§ Brief
In the records that follow, find the line with "AddSubgroup.closure (U ∪ w '' U) = AddSubgroup.closure"; from there, retype every line exactly through the line with "theorem mem_closure_pair_self (x", which also belongs to the answer.

*** Opening Provided entries ***

import Summits.BirchSwinnertonDyer.BirchSwinnertonDyer.Theorems.SylvesterTwoHeegnerIndexCoupledTelescopeCebotarevKernelPairSylvester
import HarnessLib

/-!
# The COUPLED Cassels–Tate telescope, XLVI: the rows' ADMISSIBLE SETS as `𝒪`-LINES OF `σ`-EIGENCLASSES, their
# memberships, and the (T-L3) TRANSFER (RESIDUE c v3 l.81–85, l.171–188; crux `UpperOffV0HSYPlus`,
# stmt-BirchSwinnertonDyer-19804; plan (B) SIGNS file B-V, planner D774/D785)

RESIDUE 4 v3 lets the rows CHOOSE one admissible set `Adm_X ⊆ H¹(K, X_K[4^κ])` per curve, subject to:
`0 ∈ Adm_X`, `res (Sel(X/ℚ)) ⊆ Adm_X`, the Kolyvagin classes `c_X(n) ∈ Adm_X`, `c_B(1) = 2^{M₀} • δ x₀ ∈ Adm_B`,
and the MIXED Čebotarev clause (T-L3) for all finite `T_X ⊆ Adm_X`, `g_X ∈ Adm_X`.  The tree proves (T-L3) for
the σ-EIGENCLASSES `{x | ∃ ε, σ_* x = ε • x}` (`cebotarev_kernelForm_sylvesterPair`, XXIII), but the rows'
classes are only eigen UP TO A UNIT of `𝒪 = ℤ[ω]` acting through `w_X = H¹([ω])`: Gross's Prop. 5.4 in the
CM frame gives `σ_* c_X(n) = ± w_X^j c_X(n)` (files B-III/B-IV), and `c_B(1)` is `n⁻¹(a + b ω) • δ P♯`
with `n` odd, `a, b` not both even, `P♯` rational ((T6)).  THIS file therefore takes
  `Adm_X := {x | ∃ y, (∃ ε, σ_* y = ε • y) ∧ x ∈ closure {y, w_X y} ∧ y ∈ closure {x, w_X x}}`
(the `𝒪`-line of `x` is the `𝒪`-line of an eigenclass) and proves, as pure `ℤ[ω]`-module algebra over an
abelian group `S` with an additive `w`, `w (w x) + w x + x = 0`:
* `closure_union_image_le_closure/_eq`, `insert_insert_union_image_eq` — the small/big closures of (T-L3) are
  `𝒪`-spans, so they only depend on the `𝒪`-lines of the generators;
* `kernelForm_of_partners` — the KERNEL FORM for `(g, T)` follows from the kernel form for eigen partners
  `(y, T')` with the same lines; `exists_partners_finset` — partners for a finite family;
* memberships: `mem_admLines_of_eigen` (eigenclasses, so `0` and `res`), `mem_admLines_of_eigen_iterate`
  (`w^j x` eigen ⇒ `x ∈ Adm`, `w³ = 1`), `mem_admLines_of_odd_zsmul_eq` (`n • x = a • y + b • w y`, `n` odd,
  `a, b` not both even, `y` eigen ⇒ `x ∈ Adm`: `2` is inert in `ℤ[ω]`, the norm `a² − ab + b²` is odd);
and then, at the display's currency (binders VERBATIM as in XXIII):
* ★ `cebotarev_kernelForm_sylvesterPair_lines` — RESIDUE (T-L3) for THESE `Adm_X` (one call of XXIII on the
  partners); `zero_mem_admLines`, `resTorsion_mem_admLines`, `zsmul_mem_admSet` — l.83–85 and the eigen input
  of `c_B(1)`.
Theorems only (no definition / named fact / instance / notation); nothing asserted on 19804; no stub closed;
X12.CMAtTwo NOT proved; BSD not claimed for any curve.  Sources: [GrossLMS1991] §5 (5.1), Prop. 5.4;
[McCallumLMS1991] §3, §5 Thm. 5.4; [IrelandRosen1990] Ch. 9 §1 (`ℤ[ω]`, `2` inert).
`lean search 'kernelForm_of_partners|admLines'` → nothing before this file.
-/

-- every Summits module is named `Summit.<Summit>.<Problem>…`: the duplicated component is by design
set_option linter.dupNamespace false
set_option autoImplicit false

noncomputable section

open scoped Classical
open WeierstrassCurve NumberField IsDedekindDomain Field
open Literature.NumberTheory.EllipticCurves Literature.NumberTheory.GaloisRepresentations
  Literature.NumberTheory.EllipticCurves.HuShuYin2019

namespace Summit.BirchSwinnertonDyer.BirchSwinnertonDyer.Theorems.SylvesterTwoCoupledTelescope

open SylvesterTwoCoupledDescentCebotarev SylvesterTwoCoupledDescentF4Package

/-! ## §1 `ℤ[ω]`-lines in an abelian group with `w² + w + 1 = 0` -/

section Lines

variable {S : Type*} [AddCommGroup S] (w : S →+ S)

/-- `{y, w y} = {y} ∪ w '' {y}` (the `𝒪`-line generators in the (T-L3) union-image shape). [folklore] -/
theorem pair_eq_singleton_union_image (y : S) : ({y, w y} : Set S) = {y} ∪ w '' {y} := by
  rw [Set.image_singleton, Set.singleton_union]

/-- The big closure's generating set of (T-L3) is a union-image: `{g, w g} ∪ (T ∪ w T) = (g ∪ T) ∪ w (g ∪ T)`.
[folklore] -/
theorem insert_insert_union_image_eq (g : S) (T : Set S) :
    insert g (insert (w g) (T ∪ w '' T)) = insert g T ∪ w '' insert g T := by
  rw [Set.image_insert_eq, Set.insert_union, Set.union_insert]

/-- **`𝒪`-spans are monotone in `𝒪`-spans**: `closure (U ∪ w U) ≤ closure (V ∪ w V)` once
`U ⊆ closure (V ∪ w V)` (the latter is `w`-stable, `map_mem_closure_union_image`). [folklore] -/
theorem closure_union_image_le_closure (hw : ∀ x, w (w x) + w x + x = 0) {U V : Set S}
    (h : U ⊆ AddSubgroup.closure (V ∪ w '' V)) :
    AddSubgroup.closure (U ∪ w '' U) ≤ AddSubgroup.closure (V ∪ w '' V) := by
  rw [AddSubgroup.closure_le]
  rintro x (hx | ⟨u, hu, rfl⟩)
  · exact h hx
  · exact map_mem_closure_union_image w hw V (h hu)

/-- Two generating sets inside each other's `𝒪`-span have the same `𝒪`-span. [folklore] -/
theorem closure_union_image_eq (hw : ∀ x, w (w x) + w x + x = 0) {U V : Set S}
    (hUV : U ⊆ AddSubgroup.closure (V ∪ w '' V)) (hVU : V ⊆ AddSubgroup.closure (U ∪ w '' U)) :
    AddSubgroup.closure (U ∪ w '' U) = AddSubgroup.closure (V ∪ w '' V) :=
  le_antisymm (closure_union_image_le_closure w hw hUV) (closure_union_image_le_closure w hw hVU)

/-- `x ∈ 𝒪 x`. [folklore] -/
theorem mem_closure_pair_self (x : S) : x ∈ AddSubgroup.closure ({x, w x} : Set S) :=
  AddSubgroup.subset_closure (Set.mem_insert _ _)

/-- `w x ∈ 𝒪 x`. [folklore] -/
theorem map_mem_closure_pair_self (x : S) : w x ∈ AddSubgroup.closure ({x, w x} : Set S) :=
  AddSubgroup.subset_closure (Set.mem_insert_of_mem _ (Set.mem_singleton _))
import Summits.BirchSwinnertonDyer.BirchSwinnertonDyer.Theorems.RamifiedSevenEllipticUnitsStrictControlTwistDescent
import Summits.BirchSwinnertonDyer.BirchSwinnertonDyer.Theorems.RamifiedSevenEllipticUnitsStrictControlCastellaBridge
import Summits.BirchSwinnertonDyer.BirchSwinnertonDyer.Theorems.RamifiedSevenEllipticUnitsStrictControlDescent
import Literature.NumberTheory.EllipticCurves.ArtinFormalismQuadraticLocalProofs
import HarnessLib

set_option linter.dupNamespace false
set_option autoImplicit false

/-!
# Route `RamifiedSevenEllipticUnits` (rung K7r): crux #4 `StrictControlSeven` PROVED
# (stmt-BirchSwinnertonDyer-19145)

Cell `bsd-cm`, seat `bsd-cm-k7r-c4` (g0). HONEST FRAMING: this closes ONE crux of one route; BSD
is not proved by any of this. The crux `StrictControlSeven = ∀ W ∈ 𝒞₇, RamifiedCMStrictControlAt W 7`
(O11's typed input (R-ctrl): EXACT bottom-layer control of the STRICT anticyclotomic Selmer group at
the CM-ramified prime `7` for the class `𝒞₇ = {CM by ℚ(√−7), r_an = 1, good ordinary at 2, bad
primes ≠ 7 CM-split}`) was reduced in `…StrictControlDescent` (Euler characteristic, exact control,
the two local torsion inputs — all proved there and in its siblings) to the TWIST-DESCENT identity

  (D) `ord₇ #Sel_𝔭(K, E[7^∞]) = ord₇ #Sel_str(E/ℚ)[7^∞] + ord₇ #Sel_str(E'/ℚ)[7^∞]`

for every frame `(K, 𝔭, W', C)` of `W ∈ 𝒞₇` at `7` (`K = ℚ(√−7)`, `𝔭² = (7)`, `W' = C • W^{(−7)}`)
with `Sel_𝔭(K, E[7^∞])` finite. This file proves (D) and hence the crux:

* `#Sel_𝔭(K, E[7^∞]) = #T_K`, `T_K` the everywhere-strict subgroup of `H¹(K, E[7^∞])`
  (`…CastellaBridge.natCard_selmerAcBase_eq_natCard_iInf`; `𝔭` is the unique prime above the
  ramified `7`, `eq_of_mem_of_dvd_discr_of_finrank_eq_two`; `K` is totally complex);
* `#T_K = #Sel_str(E/ℚ)[7^∞] · #Sel_str(E^{(d_K)}/ℚ)[7^∞]` — the strict `±`-decomposition at the odd
  prime `7` (`…TwistDescent.natCard_iInf_selmerLocalKerPrimaryTorsion_eq_mul`, Dokchitser–Dokchitser
  Lemma 4.14 run for the strict groups, `K = ℚ(θ)`, `θ² = d_K`);
* `#Sel_str(E^{(d_K)}/ℚ)[7^∞] = #Sel_str(E'/ℚ)[7^∞]` for the frame twin `W' = C • W^{(d_K)}`
  (`…StrictLocalIso.natCard_strictSelmerPInfty_eq_of_variableChange`);
* `ord₇` of a non-zero product is additive.

## Main statements

* `twistDescent_identity` — (D) for every frame of every `W ∈ 𝒞₇` (indeed for every framed CM pair
  at `7`; the class hypothesis is not used in (D) itself).
* `StrictControlSeven_proof :
    Summit.BirchSwinnertonDyer.BirchSwinnertonDyer.Theses.RamifiedSevenEllipticUnits.StrictControlSeven`.

References: [DokchitserDokchitserAnnals2010] Lemma 4.14 (proof); [Castella2018] Def. 2.2,
Thm. 2.3 (arXiv:1704.06608 p. 5); [GreenbergLNM1716] §2–4; [BurungaleKobayashiNakamuraOta2026]
§3 (arXiv:2608.06879; the ramified setting — nothing of it is used as a hypothesis here).
-/

noncomputable section

open scoped Classical

open WeierstrassCurve NumberField IsDedekindDomain Field
  Literature.NumberTheory.EllipticCurves
  Literature.NumberTheory.EllipticCurves.Rank1Residual
  Literature.NumberTheory.GaloisRepresentations
  Summit.BirchSwinnertonDyer.Rank1Residual
  Summit.BirchSwinnertonDyer.Rank1Residual.Additive
  Summit.BirchSwinnertonDyer.Rank1Residual.X11b
  Summit.BirchSwinnertonDyer.Rank1Residual.X11b.AcSelmer

namespace Summit.BirchSwinnertonDyer.BirchSwinnertonDyer.Theorems.RamifiedSevenEllipticUnits

/-- **(D) The twist-descent identity for the strict `7^∞`-Selmer groups of a framed CM pair at `7`.**
For `W/ℚ` elliptic, a frame `(K, 𝔭, W', C)` at `p = 7` (`X12.O11.IsFrame`: `K` the imaginary
quadratic CM field with `d_K = d(j(W))`, `7 ∣ d_K` ramified, `𝔭 ∋ 7`, `W' = C • W^{(d_K)}`) and
`Sel_𝔭(K, E[7^∞])` finite:
`ord₇ #Sel_𝔭(K, E[7^∞]) = ord₇ #Sel_str(E/ℚ)[7^∞] + ord₇ #Sel_str(E'/ℚ)[7^∞]`.
Castella's group over `K` is the everywhere-strict subgroup (`natCard_selmerAcBase_eq_natCard_iInf`,
unique prime above `7`), which the strict `±`-decomposition at the odd prime `7` splits as
`#Sel_str(E/ℚ)[7^∞] · #Sel_str(E^{(d_K)}/ℚ)[7^∞]` (`natCard_iInf_selmerLocalKerPrimaryTorsion_eq_mul`),
and `E^{(d_K)} ≅ E'` over `ℚ` (`natCard_strictSelmerPInfty_eq_of_variableChange`).
[cite: DokchitserDokchitserAnnals2010, Lemma 4.14 (proof)] [cite: Castella2018, Def. 2.2 (arXiv:1704.06608 p. 5)] -/
theorem twistDescent_identity (W : WeierstrassCurve ℚ) [W.IsElliptic] [Fact (Nat.Prime 7)]
    (K : Type) [Field K] [NumberField K] (𝔭 : HeightOneSpectrum (𝓞 K))
    (W' : WeierstrassCurve ℚ) (C : VariableChange ℚ) (hF : X12.O11.IsFrame W 7 K 𝔭 W' C)
    (hfin : Finite (selmerAcBase (W.baseChange K) 7 𝔭 ∅)) :
    padicValNat 7 (Nat.card (selmerAcBase (W.baseChange K) 7 𝔭 ∅)) =
      padicValNat 7 (Nat.card ↥(strictSelmerPInfty W 7)) +
        padicValNat 7 (Nat.card ↥(strictSelmerPInfty W' 7)) := by
  have hK : IsImaginaryQuadratic K := hF.2.2.2.1
  have hdisc : NumberField.discr K = cmFieldDiscrOfJ W.j := hF.2.2.2.2.1
  have h𝔭 : ((7 : ℕ) : 𝓞 K) ∈ 𝔭.asIdeal := hF.2.2.2.2.2.1
  have hW' : C • W.quadraticTwist ((cmFieldDiscrOfJ W.j : ℤ) : ℚ) = W' := hF.2.2.2.2.2.2
  have hram : (7 : ℤ) ∣ NumberField.discr K := by
    rw [hdisc]
    exact hF.2.1
  haveI : IsTotallyComplex K := hK.2
  haveI : (W.baseChange K).IsElliptic := by rw [baseChange]; infer_instance
  -- `𝔭` is the only prime of `K` above the ramified `7`
  have huniq : ∀ v : HeightOneSpectrum (𝓞 K), ((7 : ℕ) : 𝓞 K) ∈ v.asIdeal → v = 𝔭 := fun v hv ↦
    eq_of_mem_of_dvd_discr_of_finrank_eq_two hK.1 Fact.out hram hv h𝔭
  -- `K = ℚ(θ)`, `θ² = d_K`
  obtain ⟨θ, hθ, hθsq⟩ := exists_sq_eq_discr_not_mem_range K hK.1
  rw [hdisc] at hθsq
  -- the three identities
  have hbridge := natCard_selmerAcBase_eq_natCard_iInf (W.baseChange K) 7 𝔭 huniq
  have hcount := natCard_iInf_selmerLocalKerPrimaryTorsion_eq_mul W K hK.1 hθ hθsq 7
    (by decide) h𝔭
  have htwin : Nat.card ↥(strictSelmerPInfty (W.quadraticTwist ((cmFieldDiscrOfJ W.j : ℤ) : ℚ)) 7) =
      Nat.card ↥(strictSelmerPInfty W' 7) :=
    natCard_strictSelmerPInfty_eq_of_variableChange 7 hW'
  rw [hbridge, hcount, htwin]
  have hne : Nat.card ↥(strictSelmerPInfty W 7) * Nat.card ↥(strictSelmerPInfty W' 7) ≠ 0 := by
    rw [← htwin, ← hcount, ← hbridge]
    haveI := hfin
    exact Nat.card_pos.ne'
  exact padicValNat.mul (left_ne_zero_of_mul hne) (right_ne_zero_of_mul hne)

/-- **Crux #4 of rung K7r, `StrictControlSeven`, holds**: for every `W ∈ 𝒞₇` the STRICT
anticyclotomic Selmer group at the CM-ramified prime `7` satisfies EXACT bottom-layer control in the
counted form `X12.O11.RamifiedCMStrictControlAt W 7` (O11's typed input (R-ctrl), BKNO 2026 §3
setting). Assembled from `strictControlSeven_of_descent` (`…StrictControlDescent`: Euler
characteristic `#(X/TX) = p^{n₀}·#X[T]`, exact control `Sel_𝔭(K,E[7^∞]) ≅ Sel_𝔭(K_∞,E[7^∞])^Γ`
from `E(K_v)[7] = 0` at every `v` for `𝒞₇`) and the twist-descent identity (D)
(`twistDescent_identity`). Nothing conjectural is used: the statement is about orders of Selmer
groups and holds unconditionally (both sides may be the orders of infinite groups only through the
finiteness hypothesis built into `RamifiedCMStrictControlAt`). -/
theorem StrictControlSeven_proof :
    Summit.BirchSwinnertonDyer.BirchSwinnertonDyer.Theses.RamifiedSevenEllipticUnits.StrictControlSeven :=
  strictControlSeven_of_descent fun W _ _ _ _ K _ _ 𝔭 W' _ _ C hF _ hfin ↦
    twistDescent_identity W K 𝔭 W' C hF hfin

end Summit.BirchSwinnertonDyer.BirchSwinnertonDyer.Theorems.RamifiedSevenEllipticUnits

end
/-
Copyright (c) 2026 the pub-hodgecm-mathlib formalisation cell (harness21).  Prover seat hodgecm-mathlib-K2E5-p16 (g6), Track B «K2-LIT»,
#184♮ = hLiu418 = `stmt-HodgeConjecture-24832`; #42S organ S2 «ARCH SPAN BY K-TYPE PATHS» (RULING «M-158f», DESIGN-S2 41bd43fff4457fcc §3 (ii),
BATCH #7 (b)(c)), file S2-P PART B `K2LiuU22CompactPicturePOperators`: the right Lie derivative of a Siegel section along a curve, read in the
compact picture — multiplier `(m∕2 − k)·τ + (m∕2)·τ̄` (`m = k − 2s − l`; ref1's `p·τ_hol + q·τ_antihol`, `κ = −k`) plus the compact-picture
derivative along the Shilov coordinate, whose velocity is `D⁻⁻¹(W⁺ − W⁻·v₀)`.  THEOREMS ONLY (no `def`, no `instance`, no notation, no
named-fact hypothesis, no `sorry`; generic rank `l`).
-/
import Summits.HodgeConjecture.HodgeConjecture.Theorems.K2LiuU22ShilovCoordinate                    -- S2-P part A (this seat)
import Summits.HodgeConjecture.HodgeConjecture.Theorems.K2LiuArchIntertwiningLieDerivativePrelims     -- ★ (A) prelims: master formula at `t₀`
import HarnessLib

/-!
# Crux `HLiu418`, organ S2, S2-P part B: the Lie derivative of a Siegel section in the compact picture

Cell `hodgecm-mathlib`, crux item hLiu418 = `stmt-HodgeConjecture-24832` (helper lane `--supports`, count-neutral).

Part A (★ `K2LiuU22ShilovCoordinate.apply_eq_mul_apply_kU`): for `A ∈ I_w(s, χ)` and `h ∈ U(J)`,
`A h = χ(det (D⁻⁻¹)ᴴ)·‖det (D⁻⁻¹)ᴴ‖^{2s+l} · A(k_{v(h)})`, `D^± = denom h (±i1)`, `v(h) = D⁻⁻¹D⁺ ∈ U(l)`.  This file differentiates it:
* §0 `denom (X · M) (i1) = denom X (−i1)` for the REFLECTION `M = diag(−1, 1)`, and for `χ = χ_k(z) = (z̄∕‖z‖)^k` the multiplier IS
  `archScalarSection k s (h · M)` (`multiplier_eq_archScalarSection`) — so ★ (A)'s master formula applies verbatim;
* §1 `hasDerivAt_multiplier`: along an entrywise-C¹ curve `h_t ∈ U(J)` with velocity `H` at `0`,
  `d∕dt|₀ archScalarSection k s (h_t M) = archScalarSection k s (h₀M) · ((m∕2 − k)·τ + (m∕2)·conj τ)`, `τ = tr(D⁻⁻¹ · denom H (−i1))`, `m = k − 2s − l`
  (ref1 PREP-S2 §1: `−(p·τ + q·τ̄)` with `p = s+1+κ∕2`, `q = s+1−κ∕2` at `l = 2`, `κ = −k`);
* §2 THE LIE DERIVATIVE (general `χ`: `hasDerivAt_section_comp_curve`; `χ_k`: `hasDerivAt_section_comp_curve_chiK`):
  `d∕dt|₀ A(h_t) = μ′·A(k_{v₀}) + μ₀·G′` where `G′ = d∕dt|₀ A(k_{v(h_t)})` is the derivative of the COMPACT PICTURE along the Shilov coordinate;
* §3 THE SHILOV VELOCITY (`shilov_velocity_eq`): if `v(h_t)` is entrywise differentiable at `0` with velocity `V` then
  `D⁻·V = W⁺ − W⁻·v₀`, `W^± = denom H (±i1)` — i.e. `V = D⁻⁻¹(W⁺ − W⁻ v₀)`; at `h₀ = k_u`: `D⁻ = 1`, `v₀ = u`, `V = W⁺ − W⁻ u` (the quadratic
  vector field of ref1's `P_β ∕ M_γ`, DESIGN-S2 §3 (ii)).
Part C instantiates `h_t = k_u · exp(tX)` for the root types and matches S2-K's letters (★ `K2LiuU22CompactPictureDefs.pOp ∕ mOp`).
References: [Knapp1986, Ch. VII §1, Ch. VIII §3]; [Shimura1997, §16.4]; [LeeZhu1998, p. 5032]; K2Liu-ref1 PREP-S2 §1.
HONEST LABEL: HC_CM is proved only modulo the 7 printed citations (2 remaining named inputs: hLiu418 = stmt-HodgeConjecture-24832,
h413 = stmt-HodgeConjecture-24833) until rung 0 closes; count-neutral helper, closes no socket.
-/

set_option autoImplicit false
set_option linter.dupNamespace false

noncomputable section

open Complex Matrix
open scoped ComplexConjugate

namespace Summit.HodgeConjecture.HodgeConjecture.Cruxes.HLiu418.K2LiuU22CompactPicturePOperators

open Literature.NumberTheory.ModularForms.SiegelUpperHalfSpace (num denom moeb num_def denom_def moeb_def num_fromBlocks denom_fromBlocks
  denom_mul num_mul)
open Summit.HodgeConjecture.HodgeConjecture.Cruxes.HLiu418.K2LiuHermitianTubeCocycle
open Summit.HodgeConjecture.HodgeConjecture.Cruxes.HLiu418.K2LiuHermitianTubeDescend (isUnit_det_of_mem_UJ)
open Summit.HodgeConjecture.HodgeConjecture.Cruxes.HLiu418.K2LiuArchInducedTubeDefs
open Summit.HodgeConjecture.HodgeConjecture.Cruxes.HLiu418.K2LiuU22ShilovCoordinate
open Summit.HodgeConjecture.HodgeConjecture.Cruxes.HLiu418.K2LiuArchIntertwiningLieDerivativePrelims (hasDerivAt_archScalarSection_mul_curve_at)

variable {l : Type*} [Fintype l] [DecidableEq l]

/-! ## §0  The reflection `M = diag(−1, 1)` and the multiplier as a scalar section -/

/-- `denom (X · diag(−1,1)) (i1) = denom X (−i1)` for every `X`. [folklore] -/
theorem denom_mul_reflect (X : Matrix (l ⊕ l) (l ⊕ l) ℂ) :
    denom (X * fromBlocks (-1) 0 0 1) (I • (1 : Matrix l l ℂ)) = denom X (-(I • (1 : Matrix l l ℂ))) := by
  rw [denom_mul, num_fromBlocks, denom_fromBlocks, denom_def, Matrix.zero_mul, zero_add, add_zero, Matrix.mul_one, Matrix.neg_mul,
    Matrix.one_mul]

/-- `det diag(−1, 1) ≠ 0`. [folklore] -/
theorem isUnit_det_reflect : IsUnit (fromBlocks (-1) 0 0 1 : Matrix (l ⊕ l) (l ⊕ l) ℂ).det := by
  rw [det_fromBlocks_zero₂₁, det_one, mul_one, det_neg, det_one, mul_one]
  exact (isUnit_one.neg.pow _)

/-- **THE MULTIPLIER OF PART A IS A SCALAR SECTION AT THE REFLECTED POINT**: for `χ_k(z) = (z̄∕‖z‖)^k` and `det D⁻ ≠ 0`,
`χ_k(det (D⁻⁻¹)ᴴ) · ‖det (D⁻⁻¹)ᴴ‖^{2s+l} = archScalarSection k s (h · diag(−1,1))` (`= (det D⁻)^{−k} ‖det D⁻‖^{k−2s−l}`). [Shimura1997, §16.4] -/
theorem multiplier_eq_archScalarSection (k : ℤ) (s : ℂ) {h : Matrix (l ⊕ l) (l ⊕ l) ℂ}
    (hD : IsUnit (denom h (-(I • (1 : Matrix l l ℂ)))).det) :
    (fun z : ℂ => (conj z / ((‖z‖ : ℝ) : ℂ)) ^ k) ((denom h (-(I • (1 : Matrix l l ℂ))))⁻¹)ᴴ.det *
        (((‖((denom h (-(I • (1 : Matrix l l ℂ))))⁻¹)ᴴ.det‖ : ℝ) : ℂ) ^ (2 * s + (Fintype.card l : ℂ))) =
      archScalarSection k s (h * fromBlocks (-1) 0 0 1) := by
  set w : ℂ := (denom h (-(I • (1 : Matrix l l ℂ)))).det with hw
  have hw0 : w ≠ 0 := hD.ne_zero
  have hz : ((denom h (-(I • (1 : Matrix l l ℂ))))⁻¹)ᴴ.det = conj (w⁻¹) := by
    rw [det_conjTranspose, det_nonsing_inv, Ring.inverse_eq_inv', Complex.star_def]
  rw [archScalarSection_apply, denom_mul_reflect, ← hw, hz]
  simp only [Complex.conj_conj, Complex.norm_conj, norm_inv, Complex.ofReal_inv]
  have hn0 : ((‖w‖ : ℝ) : ℂ) ≠ 0 := by exact_mod_cast (norm_ne_zero_iff.2 hw0)
  have harg : ((‖w‖ : ℝ) : ℂ).arg ≠ Real.pi := by
    rw [Complex.arg_ofReal_of_nonneg (norm_nonneg _)]; exact Real.pi_pos.ne
  rw [div_inv_eq_mul, mul_zpow, _root_.inv_zpow, ← _root_.zpow_neg, Complex.inv_cpow _ _ harg, ← Complex.cpow_neg,
    ← Complex.cpow_intCast ((‖w‖ : ℝ) : ℂ) k, mul_assoc, ← Complex.cpow_add _ _ hn0]
  congr 2
  ring

/-! ## §1  The derivative of the multiplier along a curve -/

omit [DecidableEq l] in
/-- Entries of `t ↦ X_t · C` are differentiable with derivative `(X′ · C)_{ij}` (constant right factor). [folklore] -/
theorem hasDerivAt_mul_const_entry {X X' : ℝ → Matrix (l ⊕ l) (l ⊕ l) ℂ} (C : Matrix (l ⊕ l) (l ⊕ l) ℂ)
    (hX : ∀ t i j, HasDerivAt (fun t => X t i j) (X' t i j) t) (t : ℝ) (i j : l ⊕ l) :
    HasDerivAt (fun t => (X t * C) i j) ((X' t * C) i j) t := by
  have hfun : (fun t => (X t * C) i j) = fun t => ∑ q, X t i q * C q j := by
    funext u; rw [Matrix.mul_apply]
  rw [hfun, Matrix.mul_apply]
  exact HasDerivAt.fun_sum fun q _ => (hX t i q).mul_const (C q j)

*** Closing Provided entries ***

§ Expected output
    AddSubgroup.closure (U ∪ w '' U) = AddSubgroup.closure (V ∪ w '' V) :=
  le_antisymm (closure_union_image_le_closure w hw hUV) (closure_union_image_le_closure w hw hVU)

/-- `x ∈ 𝒪 x`. [folklore] -/
theorem mem_closure_pair_self (x : S) : x ∈ AddSubgroup.closure ({x, w x} : Set S) :=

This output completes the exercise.